* [Activity] Go through the entries below and print each one exactly.

* [Record excerpts]
☆ ☆ ☆ ☆ ☆ ☆ ☆

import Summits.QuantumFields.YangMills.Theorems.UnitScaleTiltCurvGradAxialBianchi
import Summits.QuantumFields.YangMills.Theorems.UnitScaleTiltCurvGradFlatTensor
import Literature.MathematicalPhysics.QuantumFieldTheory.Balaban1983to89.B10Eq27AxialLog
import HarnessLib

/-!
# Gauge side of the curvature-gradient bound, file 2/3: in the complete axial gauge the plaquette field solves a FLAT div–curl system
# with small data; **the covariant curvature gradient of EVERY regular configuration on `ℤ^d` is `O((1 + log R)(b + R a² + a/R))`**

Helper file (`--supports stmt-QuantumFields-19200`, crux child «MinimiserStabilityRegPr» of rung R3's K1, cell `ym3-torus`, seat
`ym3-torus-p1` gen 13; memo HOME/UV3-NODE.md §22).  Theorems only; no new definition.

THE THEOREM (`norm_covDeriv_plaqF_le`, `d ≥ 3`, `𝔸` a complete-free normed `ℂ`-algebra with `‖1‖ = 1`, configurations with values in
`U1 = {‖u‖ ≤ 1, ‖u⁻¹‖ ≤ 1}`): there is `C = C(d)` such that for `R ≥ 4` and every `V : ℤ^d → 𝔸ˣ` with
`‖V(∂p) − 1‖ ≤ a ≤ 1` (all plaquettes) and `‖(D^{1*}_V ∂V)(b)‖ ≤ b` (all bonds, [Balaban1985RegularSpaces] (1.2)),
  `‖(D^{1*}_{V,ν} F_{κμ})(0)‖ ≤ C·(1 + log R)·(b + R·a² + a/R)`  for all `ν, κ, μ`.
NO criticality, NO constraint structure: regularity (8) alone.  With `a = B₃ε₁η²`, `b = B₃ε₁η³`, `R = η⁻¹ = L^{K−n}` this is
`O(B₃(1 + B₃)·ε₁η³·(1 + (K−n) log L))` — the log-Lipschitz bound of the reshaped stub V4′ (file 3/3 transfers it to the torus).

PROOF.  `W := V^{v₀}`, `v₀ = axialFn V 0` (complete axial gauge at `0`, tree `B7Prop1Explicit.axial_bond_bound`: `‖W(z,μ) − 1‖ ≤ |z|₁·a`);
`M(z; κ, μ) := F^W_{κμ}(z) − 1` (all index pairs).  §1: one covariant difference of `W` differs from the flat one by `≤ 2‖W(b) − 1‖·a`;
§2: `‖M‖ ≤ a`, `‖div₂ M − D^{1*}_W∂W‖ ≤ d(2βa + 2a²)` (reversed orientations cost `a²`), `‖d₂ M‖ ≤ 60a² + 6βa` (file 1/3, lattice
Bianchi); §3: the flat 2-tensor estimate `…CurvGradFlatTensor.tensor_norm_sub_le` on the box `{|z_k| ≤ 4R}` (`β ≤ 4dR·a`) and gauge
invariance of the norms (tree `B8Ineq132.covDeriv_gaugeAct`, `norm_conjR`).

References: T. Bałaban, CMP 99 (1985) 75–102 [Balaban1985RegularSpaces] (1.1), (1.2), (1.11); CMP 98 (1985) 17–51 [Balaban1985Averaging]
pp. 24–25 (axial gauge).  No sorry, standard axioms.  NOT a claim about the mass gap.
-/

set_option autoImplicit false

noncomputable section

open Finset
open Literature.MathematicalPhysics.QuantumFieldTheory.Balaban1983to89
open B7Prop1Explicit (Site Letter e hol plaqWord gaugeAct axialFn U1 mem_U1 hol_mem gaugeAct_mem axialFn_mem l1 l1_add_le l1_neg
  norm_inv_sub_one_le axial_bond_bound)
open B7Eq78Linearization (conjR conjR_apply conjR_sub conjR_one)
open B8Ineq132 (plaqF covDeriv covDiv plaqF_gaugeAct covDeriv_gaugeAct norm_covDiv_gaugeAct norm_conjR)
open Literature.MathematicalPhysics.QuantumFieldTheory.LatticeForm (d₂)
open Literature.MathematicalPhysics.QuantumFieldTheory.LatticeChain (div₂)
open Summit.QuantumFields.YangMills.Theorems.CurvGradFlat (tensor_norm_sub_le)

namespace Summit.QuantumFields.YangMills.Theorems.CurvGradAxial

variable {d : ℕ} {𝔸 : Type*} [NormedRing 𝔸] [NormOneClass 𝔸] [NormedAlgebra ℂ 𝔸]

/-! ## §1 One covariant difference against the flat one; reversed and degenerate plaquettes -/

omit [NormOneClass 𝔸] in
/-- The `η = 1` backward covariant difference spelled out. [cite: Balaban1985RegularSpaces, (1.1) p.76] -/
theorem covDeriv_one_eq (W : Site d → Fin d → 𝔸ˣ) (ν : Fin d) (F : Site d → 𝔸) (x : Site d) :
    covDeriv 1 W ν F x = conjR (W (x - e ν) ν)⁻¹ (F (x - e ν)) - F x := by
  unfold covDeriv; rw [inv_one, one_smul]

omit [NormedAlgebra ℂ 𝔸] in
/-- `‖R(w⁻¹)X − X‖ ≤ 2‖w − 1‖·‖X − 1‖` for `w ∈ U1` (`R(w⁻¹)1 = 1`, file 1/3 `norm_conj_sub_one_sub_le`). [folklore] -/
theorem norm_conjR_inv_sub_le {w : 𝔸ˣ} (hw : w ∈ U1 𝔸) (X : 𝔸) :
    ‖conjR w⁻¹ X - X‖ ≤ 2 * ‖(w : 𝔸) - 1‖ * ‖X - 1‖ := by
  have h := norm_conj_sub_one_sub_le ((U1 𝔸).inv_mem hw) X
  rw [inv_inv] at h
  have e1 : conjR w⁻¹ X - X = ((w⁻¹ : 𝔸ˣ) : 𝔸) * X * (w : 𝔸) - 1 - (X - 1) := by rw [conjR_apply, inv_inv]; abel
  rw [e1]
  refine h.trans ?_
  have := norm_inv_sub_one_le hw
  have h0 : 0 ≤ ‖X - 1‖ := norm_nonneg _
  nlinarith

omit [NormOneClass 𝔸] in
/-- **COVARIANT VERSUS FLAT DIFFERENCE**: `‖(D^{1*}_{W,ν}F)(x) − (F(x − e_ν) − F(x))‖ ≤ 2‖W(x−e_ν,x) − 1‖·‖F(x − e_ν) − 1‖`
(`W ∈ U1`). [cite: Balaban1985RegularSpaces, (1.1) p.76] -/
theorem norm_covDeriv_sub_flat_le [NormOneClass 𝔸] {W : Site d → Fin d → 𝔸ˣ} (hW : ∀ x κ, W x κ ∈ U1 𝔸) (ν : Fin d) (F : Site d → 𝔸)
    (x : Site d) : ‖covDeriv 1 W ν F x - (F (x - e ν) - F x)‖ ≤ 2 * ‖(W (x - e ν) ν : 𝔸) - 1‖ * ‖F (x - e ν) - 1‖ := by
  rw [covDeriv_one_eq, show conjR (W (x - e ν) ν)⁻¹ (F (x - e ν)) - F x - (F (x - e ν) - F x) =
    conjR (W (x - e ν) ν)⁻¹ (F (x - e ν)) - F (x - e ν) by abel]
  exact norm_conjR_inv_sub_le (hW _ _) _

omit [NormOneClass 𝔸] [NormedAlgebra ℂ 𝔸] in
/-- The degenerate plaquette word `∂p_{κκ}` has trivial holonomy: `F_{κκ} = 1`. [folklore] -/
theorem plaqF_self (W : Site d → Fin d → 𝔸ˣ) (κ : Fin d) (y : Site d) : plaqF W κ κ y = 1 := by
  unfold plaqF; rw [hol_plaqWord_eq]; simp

☆ ☆ ☆ ☆ ☆ ☆ ☆

* [Expected answer]
import Summits.QuantumFields.YangMills.Theorems.UnitScaleTiltCurvGradAxialBianchi
import Summits.QuantumFields.YangMills.Theorems.UnitScaleTiltCurvGradFlatTensor
import Literature.MathematicalPhysics.QuantumFieldTheory.Balaban1983to89.B10Eq27AxialLog
import HarnessLib

/-!
# Gauge side of the curvature-gradient bound, file 2/3: in the complete axial gauge the plaquette field solves a FLAT div–curl system
# with small data; **the covariant curvature gradient of EVERY regular configuration on `ℤ^d` is `O((1 + log R)(b + R a² + a/R))`**

Helper file (`--supports stmt-QuantumFields-19200`, crux child «MinimiserStabilityRegPr» of rung R3's K1, cell `ym3-torus`, seat
`ym3-torus-p1` gen 13; memo HOME/UV3-NODE.md §22).  Theorems only; no new definition.

THE THEOREM (`norm_covDeriv_plaqF_le`, `d ≥ 3`, `𝔸` a complete-free normed `ℂ`-algebra with `‖1‖ = 1`, configurations with values in
`U1 = {‖u‖ ≤ 1, ‖u⁻¹‖ ≤ 1}`): there is `C = C(d)` such that for `R ≥ 4` and every `V : ℤ^d → 𝔸ˣ` with
`‖V(∂p) − 1‖ ≤ a ≤ 1` (all plaquettes) and `‖(D^{1*}_V ∂V)(b)‖ ≤ b` (all bonds, [Balaban1985RegularSpaces] (1.2)),
  `‖(D^{1*}_{V,ν} F_{κμ})(0)‖ ≤ C·(1 + log R)·(b + R·a² + a/R)`  for all `ν, κ, μ`.
NO criticality, NO constraint structure: regularity (8) alone.  With `a = B₃ε₁η²`, `b = B₃ε₁η³`, `R = η⁻¹ = L^{K−n}` this is
`O(B₃(1 + B₃)·ε₁η³·(1 + (K−n) log L))` — the log-Lipschitz bound of the reshaped stub V4′ (file 3/3 transfers it to the torus).

PROOF.  `W := V^{v₀}`, `v₀ = axialFn V 0` (complete axial gauge at `0`, tree `B7Prop1Explicit.axial_bond_bound`: `‖W(z,μ) − 1‖ ≤ |z|₁·a`);
`M(z; κ, μ) := F^W_{κμ}(z) − 1` (all index pairs).  §1: one covariant difference of `W` differs from the flat one by `≤ 2‖W(b) − 1‖·a`;
§2: `‖M‖ ≤ a`, `‖div₂ M − D^{1*}_W∂W‖ ≤ d(2βa + 2a²)` (reversed orientations cost `a²`), `‖d₂ M‖ ≤ 60a² + 6βa` (file 1/3, lattice
Bianchi); §3: the flat 2-tensor estimate `…CurvGradFlatTensor.tensor_norm_sub_le` on the box `{|z_k| ≤ 4R}` (`β ≤ 4dR·a`) and gauge
invariance of the norms (tree `B8Ineq132.covDeriv_gaugeAct`, `norm_conjR`).

References: T. Bałaban, CMP 99 (1985) 75–102 [Balaban1985RegularSpaces] (1.1), (1.2), (1.11); CMP 98 (1985) 17–51 [Balaban1985Averaging]
pp. 24–25 (axial gauge).  No sorry, standard axioms.  NOT a claim about the mass gap.
-/

set_option autoImplicit false

noncomputable section

open Finset
open Literature.MathematicalPhysics.QuantumFieldTheory.Balaban1983to89
open B7Prop1Explicit (Site Letter e hol plaqWord gaugeAct axialFn U1 mem_U1 hol_mem gaugeAct_mem axialFn_mem l1 l1_add_le l1_neg
  norm_inv_sub_one_le axial_bond_bound)
open B7Eq78Linearization (conjR conjR_apply conjR_sub conjR_one)
open B8Ineq132 (plaqF covDeriv covDiv plaqF_gaugeAct covDeriv_gaugeAct norm_covDiv_gaugeAct norm_conjR)
open Literature.MathematicalPhysics.QuantumFieldTheory.LatticeForm (d₂)
open Literature.MathematicalPhysics.QuantumFieldTheory.LatticeChain (div₂)
open Summit.QuantumFields.YangMills.Theorems.CurvGradFlat (tensor_norm_sub_le)

namespace Summit.QuantumFields.YangMills.Theorems.CurvGradAxial

variable {d : ℕ} {𝔸 : Type*} [NormedRing 𝔸] [NormOneClass 𝔸] [NormedAlgebra ℂ 𝔸]

/-! ## §1 One covariant difference against the flat one; reversed and degenerate plaquettes -/

omit [NormOneClass 𝔸] in
/-- The `η = 1` backward covariant difference spelled out. [cite: Balaban1985RegularSpaces, (1.1) p.76] -/
theorem covDeriv_one_eq (W : Site d → Fin d → 𝔸ˣ) (ν : Fin d) (F : Site d → 𝔸) (x : Site d) :
    covDeriv 1 W ν F x = conjR (W (x - e ν) ν)⁻¹ (F (x - e ν)) - F x := by
  unfold covDeriv; rw [inv_one, one_smul]

omit [NormedAlgebra ℂ 𝔸] in
/-- `‖R(w⁻¹)X − X‖ ≤ 2‖w − 1‖·‖X − 1‖` for `w ∈ U1` (`R(w⁻¹)1 = 1`, file 1/3 `norm_conj_sub_one_sub_le`). [folklore] -/
theorem norm_conjR_inv_sub_le {w : 𝔸ˣ} (hw : w ∈ U1 𝔸) (X : 𝔸) :
    ‖conjR w⁻¹ X - X‖ ≤ 2 * ‖(w : 𝔸) - 1‖ * ‖X - 1‖ := by
  have h := norm_conj_sub_one_sub_le ((U1 𝔸).inv_mem hw) X
  rw [inv_inv] at h
  have e1 : conjR w⁻¹ X - X = ((w⁻¹ : 𝔸ˣ) : 𝔸) * X * (w : 𝔸) - 1 - (X - 1) := by rw [conjR_apply, inv_inv]; abel
  rw [e1]
  refine h.trans ?_
  have := norm_inv_sub_one_le hw
  have h0 : 0 ≤ ‖X - 1‖ := norm_nonneg _
  nlinarith

omit [NormOneClass 𝔸] in
/-- **COVARIANT VERSUS FLAT DIFFERENCE**: `‖(D^{1*}_{W,ν}F)(x) − (F(x − e_ν) − F(x))‖ ≤ 2‖W(x−e_ν,x) − 1‖·‖F(x − e_ν) − 1‖`
(`W ∈ U1`). [cite: Balaban1985RegularSpaces, (1.1) p.76] -/
theorem norm_covDeriv_sub_flat_le [NormOneClass 𝔸] {W : Site d → Fin d → 𝔸ˣ} (hW : ∀ x κ, W x κ ∈ U1 𝔸) (ν : Fin d) (F : Site d → 𝔸)
    (x : Site d) : ‖covDeriv 1 W ν F x - (F (x - e ν) - F x)‖ ≤ 2 * ‖(W (x - e ν) ν : 𝔸) - 1‖ * ‖F (x - e ν) - 1‖ := by
  rw [covDeriv_one_eq, show conjR (W (x - e ν) ν)⁻¹ (F (x - e ν)) - F x - (F (x - e ν) - F x) =
    conjR (W (x - e ν) ν)⁻¹ (F (x - e ν)) - F (x - e ν) by abel]
  exact norm_conjR_inv_sub_le (hW _ _) _

omit [NormOneClass 𝔸] [NormedAlgebra ℂ 𝔸] in
/-- The degenerate plaquette word `∂p_{κκ}` has trivial holonomy: `F_{κκ} = 1`. [folklore] -/
theorem plaqF_self (W : Site d → Fin d → 𝔸ˣ) (κ : Fin d) (y : Site d) : plaqF W κ κ y = 1 := by
  unfold plaqF; rw [hol_plaqWord_eq]; simp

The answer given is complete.